**Directions for this task**
Every line of the entries below from the one containing "HONEST FRAMING (LADDER-GRIDFUSION" to the one containing "listed panel the", both ends included, must be written out exactly. No other line belongs in the answer.
▬▬▬▬▬▬▬▬▬▬
import Mathlib
import Summits.Ventures.FusionMHD.Models.CerfonFreidbergIterLikeQHalfMercDefs
import HarnessLib

/-!
# Ventures/FusionMHD — Models/CerfonFreidbergIterLikeQHalfMercPanels6.lean: KERNEL CHECK of the Mercier-register certificates of panel(s) 8, 9 (of 32)
# at `ψ_N = 1/2` of THE Cerfon–Freidberg ITER-like instance

HONEST FRAMING (LADDER-GRIDFUSION three columns; CF rung; «F2.R2-CF-MERCIER-IMPLICIT» step (2), F2-SCOPING v1.6 §10(c)).  One `decide +kernel` (≈ 100 s): for each
listed panel the obligation `CFIterLike.QHalfMerc.MercCert.ok` (`Models/CerfonFreidbergIterLikeQHalfMercDefs.lean`) — the Taylor-model run of
`progM = progA ++ block1 ++ block2 ++ block3M` over ★ #117's parameter box is ACCEPTED (both `inv` certificates included) and the kernel's FOUR panel-integral
enclosures (`g_W`, `g_Aσ`, `g_AR`, `g_B1` along the approximant) lie inside the claimed integers (read off a compiled `#eval` of the same functions, slack one unit of
`2⁻⁶⁰`; float truth inside every panel, `HOME/models/model-7/g7/genqm/truthM.json`).  MODELLED: analytic Cerfon–Freidberg family; nothing about a device or
stability.  No `native_decide`.  Typer/prover: gridfusion-model-7 (g7), 2026-08-27.
Citations: Jardin 2010 §8.5 (8.134) [Jardin2010]; Mahboubi–Melquiond–Sibut-Pinote 2016 §3.2 Lemma 3 [MahboubiMelquiondSibutpinote2016].
-/

namespace Summit.Ventures.FusionMHD.Models.CFIterLike.QHalfMerc

/-- Mercier-register certificate data of panel(s) 8, 9. [instance data] -/
def mercCert6 : List MercCert := [
  { j := 8, cand1 := [158496805499783020544, 663520553161065496576, 3039845335214825406464, 10748111537424570515456, 36446900560227727310848, 110102759763644109553664, 303144642662317688881152, 733841255452028776218624, 1859425307017296052486144, 7713767309935848227602432, -1351913904565893196920389632, -8548486300041364998857949184, 1853274126852628212023266639872],
    cand2 := [163362030491347648512, 474634297020178038784, 2206722157749310849024, 8129036416196223696896, 29289677130557091217408, 96200463474945719009280, 297836039902268032548864, 860304725551428998791168, 2721971174019841510080512, 12403997896811170590883840, -1451851073746985808830660608, -10031812237030554226986582016, 2001521569332492975422945886208],
    deg := 10, e1 := 42, e2 := 42, wlo := -762091781099365603, whi := -762091654484836656, slo := 5548942597174041839, shi := 5548942922197146376,
    rlo := 8057374611740152941, rhi := 8057375095666085130, blo := 3821542430303945611, bhi := 3821542652386328322 },
  { j := 9, cand1 := [182566773043458637824, 890032960413561520128, 4299475765893267980288, 16591430553058200780800, 58983815000806788169728, 184804149041724154445824, 509424998792220213510144, 1163414803447365417041920, 1832405513995110972391424, 8194942457563793552572416, -18707976770991115508645888, -11831022624346556286566924288, 12278856055515262892552224768],
    cand2 := [180628537485491830784, 640463562962585780224, 3174664288479360319488, 12944653307133489577984, 49784143445305258409984, 174482752673745779818496, 567223950343869558685696, 1690866906403286103883776, 4507117111981026404466688, 17559027933427868947709952, 100851483384507381980332032, -9366709626352582381281476608, -42407801263115446008353390592],
    deg := 10, e1 := 43, e2 := 42, wlo := -887425985986584589, whi := -887425810842857878, slo := 6278262947984218166, shi := 6278263281823509341,
    rlo := 8936547292522786190, rhi := 8936547780782096015, blo := 4410892173009949278, bhi := 4410892406035779097 }]

/-- **KERNEL CHECK** of the four Mercier registers on panel(s) 8, 9. -/
theorem mercCert6_ok : CFIterLike.QHalfMerc.mercCert6.all MercCert.ok = true := by
  decide +kernel

end Summit.Ventures.FusionMHD.Models.CFIterLike.QHalfMerc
▬▬▬▬▬▬▬▬▬▬
**Solution**
HONEST FRAMING (LADDER-GRIDFUSION three columns; CF rung; «F2.R2-CF-MERCIER-IMPLICIT» step (2), F2-SCOPING v1.6 §10(c)).  One `decide +kernel` (≈ 100 s): for each
listed panel the obligation `CFIterLike.QHalfMerc.MercCert.ok` (`Models/CerfonFreidbergIterLikeQHalfMercDefs.lean`) — the Taylor-model run of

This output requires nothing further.